KEARSE, Circuit Judge:

Petitioner Daniel Fullan, a New York State (“State”) prisoner who wishes to appeal in state court from his convictions of state crimes, appeals from a judgment of the United States District Court for the Southern District of New York, Robert W. Sweet, Judge, denying his petition for a writ of habeas corpus pursuant to 28 U.S.C. § 2254 (1982), which alleged that the state appellate court denied him a free trial transcript despite his indigence. The district court ruled that the State was entitled to deny Fullan a free transcript on the ground that his family and friends had raised funds to retain appellate counsel for him. 703 F.Supp. 15. Fullan contends that the district court erred in failing to hold that the state court rule granting free transcripts only to indigent appellants who prosecute their appeals pro se or with assigned, rather than retained, counsel violates an indigent defendant’s rights under the Fourteenth Amendment to the Constitution. To the extent indicated below, we agree, and we vacate and remand for further proceedings.

I. BACKGROUND

In January 1988, following a jury trial in State Supreme Court, Queens County, Ful-lan was convicted of second degree murder, kidnaping, and robbery; he was sentenced to a prison term of 45 years to life and is currently incarcerated. He is attempting to appeal the judgment of conviction to the State’s Appellate Division for the Second Department (“Second Department”). Ful-lan’s family and friends raised $10,000 to retain an attorney to represent him on appeal.

Though not needing assigned counsel, Fullan applied for leave to appeal as a poor person in other respects, asking the court to dispense with printing and to provide his counsel with a free copy of the trial minutes. The Second Department summarily denied Fullan’s motion, but stated that the denial was without prejudice to a renewed motion showing his financial condition.

Fullan filed a new motion, supported by his detailed affidavit stating that $27,500 had been paid to his trial counsel and that this sum had been raised by liquidating his total net worth and by borrowing; that he had no assets left other than approximately $360.31 in his commissary account at the Clinton Correctional Facility; that he had received no money while incarcerated; and that the $10,000 paid to retain his appellate counsel had been raised by his family and friends.
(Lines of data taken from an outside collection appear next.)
import Mathlib.Tactic
import HarnessLib

/-!
# The free-segment flip count `D(r) = 1` (PROOFS §P70 (o) CASE 2b, §P70 (p) «γ = c_W», §P71 (c); BENCH M2-R108/M2-R109/M2-R111)

Support file (`--supports stmt-CriticalPhenomena-4575`), prover seat `prim-rate-mine-2` (lane prim-rate, constants-miner (c);
`run/shared/lean/prim/prim-rate/prim-rate-mine-2/PROOFS.md` §P70 (o)).  No definitions, no named facts, no sorries; standard axioms.

SETTING.  In the step lemma of THEOREM T2 (chorded fans) and in the explicit constants of the TWO-ARM THEOREM, the doubly-pivotal colourings of
CASE 2b leave a FREE hub–path segment `u = w₀ – w₁ – … – w_k` (path pairs `t₀,…,t_{k−1}`, `t_i = w_i w_{i+1}`; spokes `s₀,…,s_k`, `s_i = x w_i`)
whose far end `w_k` is attached to the BLUE cluster `L⁰` of `x` from beyond (through a blue pair) and to nothing red.  Then
`u ∈ R⁰` («u red-joined to x») iff u's red run carries a red spoke: `∃ i, s_i red ∧ t_0 … t_{i−1} red`, and
`u ∈ L⁰` iff u's blue run carries a blue spoke OR reaches `w_k`: `(∃ i, s_i blue ∧ t_0 … t_{i−1} blue) ∨ (all t blue)`.
The lemma «`D(r) = 1`» says that over the `2^{2k+1}` colourings of the segment, `Σ ([u ∈ L⁰] − [u ∈ R⁰]) = 1`:
the colour flip matches «red run with a red spoke» with «blue run with a blue spoke», and exactly ONE colouring — all pairs blue, all spokes red —
has `u ∈ L⁰` through the far end only.  Colours are Booleans (`true` = red).

* `CSH.segmentFlip_count` — `Σ_{t : Fin k → Bool, s : Fin (k+1) → Bool} ([blueReach t s] − [redReach t s]) = 1`.
[cite: VandenbergHaggstromKahn2005, Thm. 1.3 (p. 6)] [cite: Harris1960, Lemma 4.1 (p. 16)]
-/

namespace Summit.CriticalPhenomena.PercolationContinuityZ3.Theorems.CSH

open Finset

/-- **The free-segment flip count `D = 1`** (PROOFS §P70 (o) CASE 2b).  For a hub–path segment of `k+1` vertices with path colours
`t : Fin k → Bool` and spoke colours `s : Fin (k+1) → Bool` (`true` = red), whose far end is blue-attached to the blue cluster of `x`:
`#{u blue-joined to x} − #{u red-joined to x} = 1`, where `u` is red-joined iff `∃ i, s i ∧ ∀ j < i, t j` (a red spoke on u's red run) and
blue-joined iff `(∃ i, ¬ s i ∧ ∀ j < i, ¬ t j) ∨ (∀ j, ¬ t j)` (a blue spoke on u's blue run, or the run reaches the far end).
Proof: the colour flip is a bijection carrying the red event onto the first disjunct of the blue event; the surplus is the single colouring
«all pairs blue, all spokes red». [cite: Harris1960, Lemma 4.1 (p. 16)] -/
theorem segmentFlip_count (k : ℕ) :
    (∑ c : (Fin k → Bool) × (Fin (k + 1) → Bool),
        ((if ((∃ i : Fin (k + 1), c.2 i = false ∧ ∀ j : Fin k, j.val < i.val → c.1 j = false) ∨ (∀ j : Fin k, c.1 j = false))
            then (1 : ℤ) else 0)
          - (if (∃ i : Fin (k + 1), c.2 i = true ∧ ∀ j : Fin k, j.val < i.val → c.1 j = true) then (1 : ℤ) else 0))) = 1 := by
  classical
  -- the colour flip
  let φ : (Fin k → Bool) × (Fin (k + 1) → Bool) ≃ (Fin k → Bool) × (Fin (k + 1) → Bool) :=
    { toFun := fun c => (fun j => !c.1 j, fun i => !c.2 i)
      invFun := fun c => (fun j => !c.1 j, fun i => !c.2 i)
      left_inv := fun c => by ext <;> simp
      right_inv := fun c => by ext <;> simp }
  -- red event of the flipped colouring = «blue spoke on the blue run» event
  have hflip : ∀ c : (Fin k → Bool) × (Fin (k + 1) → Bool),
      (∃ i : Fin (k + 1), (φ c).2 i = true ∧ ∀ j : Fin k, j.val < i.val → (φ c).1 j = true) ↔
      (∃ i : Fin (k + 1), c.2 i = false ∧ ∀ j : Fin k, j.val < i.val → c.1 j = false) := by
    intro c
    simp only [φ, Equiv.coe_fn_mk, Bool.not_eq_true']
  -- rewrite the red sum through the flip
  have hred : (∑ c : (Fin k → Bool) × (Fin (k + 1) → Bool),
        (if (∃ i : Fin (k + 1), c.2 i = true ∧ ∀ j : Fin k, j.val < i.val → c.1 j = true) then (1 : ℤ) else 0))
      = ∑ c : (Fin k → Bool) × (Fin (k + 1) → Bool),
        (if (∃ i : Fin (k + 1), c.2 i = false ∧ ∀ j : Fin k, j.val < i.val → c.1 j = false) then (1 : ℤ) else 0) := by
    rw [← Equiv.sum_comp φ]
    refine Finset.sum_congr rfl fun c _ => ?_
    rw [if_congr (hflip c) rfl rfl]
  rw [Finset.sum_sub_distrib, hred, ← Finset.sum_sub_distrib]
  -- pointwise: [B' ∨ allblue] − [B'] = [allblue ∧ ¬B'] = [all t false ∧ all s true]
  have hpt : ∀ c : (Fin k → Bool) × (Fin (k + 1) → Bool),
      ((if ((∃ i : Fin (k + 1), c.2 i = false ∧ ∀ j : Fin k, j.val < i.val → c.1 j = false) ∨ (∀ j : Fin k, c.1 j = false))
          then (1 : ℤ) else 0)
        - (if (∃ i : Fin (k + 1), c.2 i = false ∧ ∀ j : Fin k, j.val < i.val → c.1 j = false) then (1 : ℤ) else 0))
      = if c = (fun _ => false, fun _ => true) then (1 : ℤ) else 0 := by
    intro c
    by_cases hB : ∃ i : Fin (k + 1), c.2 i = false ∧ ∀ j : Fin k, j.val < i.val → c.1 j = false
    · have h1 : ((∃ i : Fin (k + 1), c.2 i = false ∧ ∀ j : Fin k, j.val < i.val → c.1 j = false) ∨
          (∀ j : Fin k, c.1 j = false)) := Or.inl hB
      rw [if_pos h1, if_pos hB]
      have hne : c ≠ (fun _ => false, fun _ => true) := by
        rintro rfl
        obtain ⟨i, hi, -⟩ := hB
        simp at hi
      rw [if_neg hne]; ring
    · rw [if_neg hB]
      by_cases hall : ∀ j : Fin k, c.1 j = false
      · have h1 : ((∃ i : Fin (k + 1), c.2 i = false ∧ ∀ j : Fin k, j.val < i.val → c.1 j = false) ∨
            (∀ j : Fin k, c.1 j = false)) := Or.inr hall
        rw [if_pos h1]
        -- then all spokes are red (else hB), so c is the special colouring
        have hs : ∀ i : Fin (k + 1), c.2 i = true := by
          intro i
          by_contra hsi
          exact hB ⟨i, by simpa using hsi, fun j _ => hall j⟩
        have hc : c = (fun _ => false, fun _ => true) := by
          ext j
          · simpa using hall j
          · simpa using hs j
        rw [if_pos hc]; ring
      · have h1 : ¬ ((∃ i : Fin (k + 1), c.2 i = false ∧ ∀ j : Fin k, j.val < i.val → c.1 j = false) ∨
            (∀ j : Fin k, c.1 j = false)) := by
          rintro (h | h); exact hB h; exact hall h
        rw [if_neg h1]
        have hne : c ≠ (fun _ => false, fun _ => true) := by
          rintro rfl; exact hall (fun j => rfl)
        rw [if_neg hne]; ring
  rw [Finset.sum_congr rfl fun c _ => hpt c]
  rw [Finset.sum_ite_eq' Finset.univ (fun _ => false, fun _ => true)]
  simp

end Summit.CriticalPhenomena.PercolationContinuityZ3.Theorems.CSH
This motion too was denied summarily; no reasons were stated. Leave to appeal to the New York Court of Appeals was denied on the ground that the Second Department’s ruling was not appealable.

In August 1988, Fullan filed his present petition for habeas corpus in the district court, contending that the Second Department’s denial of his motion without a hearing and its refusal to provide him with a free copy of the transcript of his trial minutes denied him appellate review, in violation of his rights to due process and equal protection. He named as respondents the Justices of the Second Department and the State’s Commissioner of Corrections. He asked that the Second Department be ordered to provide him with a free transcript, or, if it refused, that the State be ordered to release him from prison. The court directed respondents to answer or move against the petition.
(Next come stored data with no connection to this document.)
import Summits.AtomisticToContinuum.FouriersLaw.Theorems.BondHeatUncertaintyBoundedResponseThermalScalingA
import HarnessLib

/-!
# NODE 98N «ThermalScaling» (lens-1 g98) — part 2 of 2 (sequel of `…BondHeatUncertaintyBoundedResponseThermalScalingA`)

Split for the 400-line cap by the landing lane (hand-2 g36); the module docstring of part 1 describes the whole node.  Same namespace; `section ThermalScaling` and
`variable {N : ℕ}` re-opened; all FQNs unchanged.  0 sorry; standard axioms.
-/

noncomputable section

open MeasureTheory ProbabilityTheory Filter Topology Set Function
open scoped NNReal ENNReal
open Literature.MathematicalPhysics.KineticTheory.HeatConduction
open Literature.MathematicalPhysics.KineticTheory OscillatorChain
open Summit.AtomisticToContinuum.FouriersLaw.Theorems.SubdiffusiveBondHeat
open Summit.AtomisticToContinuum.FouriersLaw.Theorems.BoundedResponse.TransientBand
open Literature.Barriers.AtomisticToContinuum.HeatConduction (hamiltonian_smul)

namespace Summit.AtomisticToContinuum.FouriersLaw.Theorems.BoundedResponse.ParityFloor

open Summit.AtomisticToContinuum.FouriersLaw.Theses.BondHeatUncertainty (BoundedResponse)
open Summit.AtomisticToContinuum.FouriersLaw.Theorems.SubdiffusiveBondHeat.EscapeGrading
open Literature.Probability.Process (WienerPair pairPath wienerPair)
open Literature.Analysis.ODE (IsIntegralSolutionOn)

section ThermalScaling

variable {N : ℕ}

/-! ## §4 The escape currency of door v9 -/

/-- `P_{t⁺}θ_b` has weight two: `(P^{c²T}_t θ^{c²T}_b)(c·z) = c²·(P^{T}_t θ^{T}_b)(z)` (couplings `(lam,β) ↦ (lam c², β c²)`).
[folklore] -/
theorem kinAct_smul {ω₂ lam β γ : ℝ} (hω : 0 < ω₂) (hl : 0 ≤ lam) (hβ : 0 ≤ β) (hγ : 0 ≤ γ)
    {c : ℝ} (hc : 0 < c) (T : ℝ) (N : ℕ) (b : Fin N) (t : ℝ) (z : PhaseSpace N) :
    kinAct ω₂ lam β γ (c ^ 2 * T) N b t (c • z) = c ^ 2 * kinAct ω₂ (lam * c ^ 2) (β * c ^ 2) γ T N b t z := by
  unfold kinAct
  rw [integral_transitionKernel_smul hω hl hβ hγ hc]
  simp only [kinObs_smul]
  exact integral_const_mul _ _

/-- The Kubo corrector has weight two: `h^{c²T}_b(c·z) = c²·h^{T}_b(z)`. [folklore] -/
theorem kinCorrector_smul {ω₂ lam β γ : ℝ} (hω : 0 < ω₂) (hl : 0 ≤ lam) (hβ : 0 ≤ β) (hγ : 0 ≤ γ)
    {c : ℝ} (hc : 0 < c) (T : ℝ) (N : ℕ) (b : Fin N) (z : PhaseSpace N) :
    kinCorrector ω₂ lam β γ (c ^ 2 * T) N b (c • z) = c ^ 2 * kinCorrector ω₂ (lam * c ^ 2) (β * c ^ 2) γ T N b z := by
  unfold kinCorrector
  simp only [kinAct_smul hω hl hβ hγ hc]
  exact integral_const_mul _ _

/-- **The escape kernel scales by `c⁴`**: `K^{lam,β}_N(u; c²T) = c⁴ · K^{lam c²,β c²}_N(u; T)` — the finite-chain, Langevin-bath
form of the covariance scaling (2.11) of Aoki–Lukkarinen–Spohn (no time rescaling). [cite: AokiLukkarinenSpohn2006, §2 eqs. (2.8)-(2.11)] -/
theorem escapeKernel_smul {ω₂ lam β γ : ℝ} (hω : 0 < ω₂) (hl : 0 ≤ lam) (hβ : 0 ≤ β) (hγ : 0 ≤ γ)
    {c : ℝ} (hc : 0 < c) (T : ℝ) (N : ℕ) (u : ℝ) :
    escapeKernel ω₂ lam β γ (c ^ 2 * T) N u = c ^ 4 * escapeKernel ω₂ (lam * c ^ 2) (β * c ^ 2) γ T N u := by
  unfold escapeKernel
  split_ifs with hN
  · have hpt : ∀ z : PhaseSpace N, (c • z).2 ⟨0, hN⟩ ^ 2 - c ^ 2 * T = c ^ 2 * (z.2 ⟨0, hN⟩ ^ 2 - T) := fun z => by
      simp only [Prod.smul_snd, Pi.smul_apply, smul_eq_mul]; ring
    simp only [integral_gibbsMeasure_smul ω₂ lam β γ hc.ne', integral_transitionKernel_smul hω hl hβ hγ hc, hpt,
      integral_const_mul]
    rw [← integral_const_mul]
    refine integral_congr_ae (Filter.Eventually.of_forall fun z => ?_)
    ring
  · simp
Respondents, in effect, moved to dismiss. An affidavit of a State Assistant Attorney General stated that Fullan’s trial had occupied some seven trial days and that a transcript, assuming a 700-page record, would cost $962.50. An affidavit of the Clerk of [1009]*1009the Second Department explaining that court’s denial of Fullan’s motions stated, in pertinent part, that the Second Department

annually grants poor person relief in approximately 1200 appeals. We have attempted to ascertain from the Office of Court Administration and from the Administrative Judge of the Criminal Courts the amount expended annually to provide minutes to defendants who have been granted poor person relief, but have been informed that such information is not maintained. However, from the large number of such determinations granted each year, it is obvious that the cost is very high.
The Justices were concerned because defendant was able to pay $27,500 to retained trial counsel and $10,000 to retained appellate counsel but did not attempt to allocate any funds for the transcripts.
The Justices of the Appellate Division believe that an application such as that filed by counsel would seem to come with ill grace, when the result would be that counsel receives $10,000 for handling the appeal, but the taxpayers of this state would have to bear the cost of paying for the transcript.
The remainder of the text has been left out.